In which situation did you get the message?

jonathan
Author
74 replies
7 years ago
January 10, 2018

takashi wrote:

Hi @jonathan, the error message could appear when encoding of a SQL statement doesn't match the client encoding setting of the PostgreSQL database (UTF-8 in this case).

In which situation did you get the message?

Hi @takashi - Good question. I don't know what the source encoding is - it's coming from an informix Text field, but it is going to utf-8 in the postgresql, and that's what raises the error. We know from experience it's only these two characters at the end of the string that cause an issue - And we definitely want to trim them off because they'll cause issues in other programs too, it's just a question of how.

+39

ebygomm
Influencer
3299 replies
7 years ago
January 10, 2018

Can you use some regex to keep extract everything but the invalid characters? I've found this easier in the past when trying to exclude non printing characters.

Do you know the code for the characters you want to remove?

You can try the syntax [\\x{0021}] in a string replacer using the relevant code instead of 0021 and replace with nothing

jonathan
Author
74 replies
7 years ago
January 10, 2018

ebygomm wrote:

Can you use some regex to keep extract everything but the invalid characters? I've found this easier in the past when trying to exclude non printing characters.

Do you know the code for the characters you want to remove?

You can try the syntax [\\x{0021}] in a string replacer using the relevant code instead of 0021 and replace with nothing

Thanks for the thought @egomm. I did try the regex with the \\x syntax, the problem is I don't know the code.

The codes I have are from the error: 0xc0 0x80 - but if you try and put them into a regexp it won't accept them (field turns red) - the "x" isn't valid hex (09a-f).

jonathan
Author
74 replies
7 years ago
January 10, 2018

I've resolved this by using a "negative" regex - I look for characters that are not words (\\w) or spaces (\\s) or quote marks.
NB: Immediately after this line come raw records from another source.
/-- **The output is still (essentially) zero at time `2`** when the bias is at least `2ε`:
`|ã(t)| ≤ 2e^{-K¹⁰}` and `|d(t)| ≤ 2e^{-K¹⁰}` on `[0,2]`. [cite: Tao2016AveragedNS, §5.5] -/
theorem bias_output_small (hX : ∀ t, HasDerivAt X (delayCircuit K ε (X t)) t)
    (h0 : X 0 = biasInit β) (hβ1 : β ≤ 1) (hε : 0 < ε) (hβ2 : 2 * ε ≤ β) {t : ℝ}
    (ht : t ∈ Icc 0 2) : |X t 4| ≤ 2 * exp (-K ^ 10) ∧ |X t 3| ≤ 2 * exp (-K ^ 10) := by
  have hβ0 : 0 ≤ β := by linarith
  have hβ : β ^ 2 ≤ 1 := by nlinarith
  have h2 : (2 : ℝ) ≤ β / ε := by rwa [le_div_iff₀ hε]
  have ht' : t ∈ Icc 0 (β / ε) := ⟨ht.1, ht.2.trans h2⟩
  have hg := bias_out_le hX h0 hβ hε ht'
  have he : |X t 4| ≤ Real.sqrt (X t 3 ^ 2 + X t 4 ^ 2) :=
    abs_le_sqrt (by nlinarith [sq_nonneg (X t 3)])
  have hd : |X t 3| ≤ Real.sqrt (X t 3 ^ 2 + X t 4 ^ 2) :=
    abs_le_sqrt (by nlinarith [sq_nonneg (X t 4)])
  have hE : 0 ≤ exp (-K ^ 10) := (exp_pos _).le
  have hbnd : exp (-K ^ 10) / 2 * t ^ 2 ≤ 2 * exp (-K ^ 10) := by
    have : t ^ 2 ≤ 4 := by nlinarith [ht.1, ht.2]
    nlinarith
  exact ⟨he.trans (hg.trans hbnd), hd.trans (hg.trans hbnd)⟩

/-- **The kicked trajectory does not perform the designed abrupt transition.** For a bias
`2ε ≤ β ≤ 1`, `K` large enough that the observation time `√2 + (C+1)/√K ≤ 2` and the tolerance
`CK⁻¹⁰ + 2e^{-K¹⁰} < 1`, NO global solution of (5.5) from `biasInit β` satisfies the conclusion of
Theorem 5.3 with constants `C, K` (its output is `≤ 2e^{-K¹⁰}` at `t = 2 ≥ t_c + K^{-1/2}`, where
`≥ 1 - CK⁻¹⁰` is demanded). [cite: Tao2016AveragedNS, Theorem 5.3] -/
theorem not_hasAbruptTransition_of_bias {C : ℝ} (hX : ∀ t, HasDerivAt X (delayCircuit K ε (X t)) t)
    (h0 : X 0 = biasInit β) (hβ1 : β ≤ 1) (hε : 0 < ε) (hβ2 : 2 * ε ≤ β)
    (hCK : Real.sqrt 2 + (C + 1) / Real.sqrt K ≤ 2) (htol : C / K ^ 10 + 2 * exp (-K ^ 10) < 1) :
    ¬ HasAbruptTransition C K X := by
  rintro ⟨tc, htc, -, hafter⟩
  have h2 := (hafter 2 (tc_add_le htc hCK)).1
  have hout := (bias_output_small hX h0 hβ1 hε hβ2 (t := 2) ⟨by norm_num, le_rfl⟩).1
  have h3 := (abs_sub_le_iff.1 h2).2
  have h4 := (abs_le.1 hout).2
  linarith

end Bias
They have to be one or both of the last two characters. If they meet those criteria they get removed.

The regex is:

[^\\w\\s"]{0,2}$

I'd prefer to be explicit and search for the specified characters, but in lieu of that, this seems to work. Suggestions welcome.

lenaatsafe
275 replies
7 years ago
January 10, 2018

Hi @jonathan

have you tried to copy/paste the characters into StringReplacer and run the translation? The characters will not be displayed... in a user friendly way, but they might be preserved and handled correctly by the transformer.

Another option would be to trim the very last character of the string, extract its code with CharacterCodeExtractor, and check if the code is 0x80 - if it is, the last two characters of the original string should be trimmed.

You might also want to try to check if the original string can be represented in UTF-8 using AttributeEncoder - if indeed there are not supported characters, the AttributeEncoder will fail.

Have you visualized the data with Data Inspector? What is the displayed problem attribute encoding in DI?

lenaatsafe
275 replies
7 years ago
January 10, 2018

lenaatsafe wrote:

Hi @jonathan

You might also want to try to check if the original string can be represented in UTF-8 using AttributeEncoder - if indeed there are not supported characters, the AttributeEncoder will fail.

Have you visualized the data with Data Inspector? What is the displayed problem attribute encoding in DI?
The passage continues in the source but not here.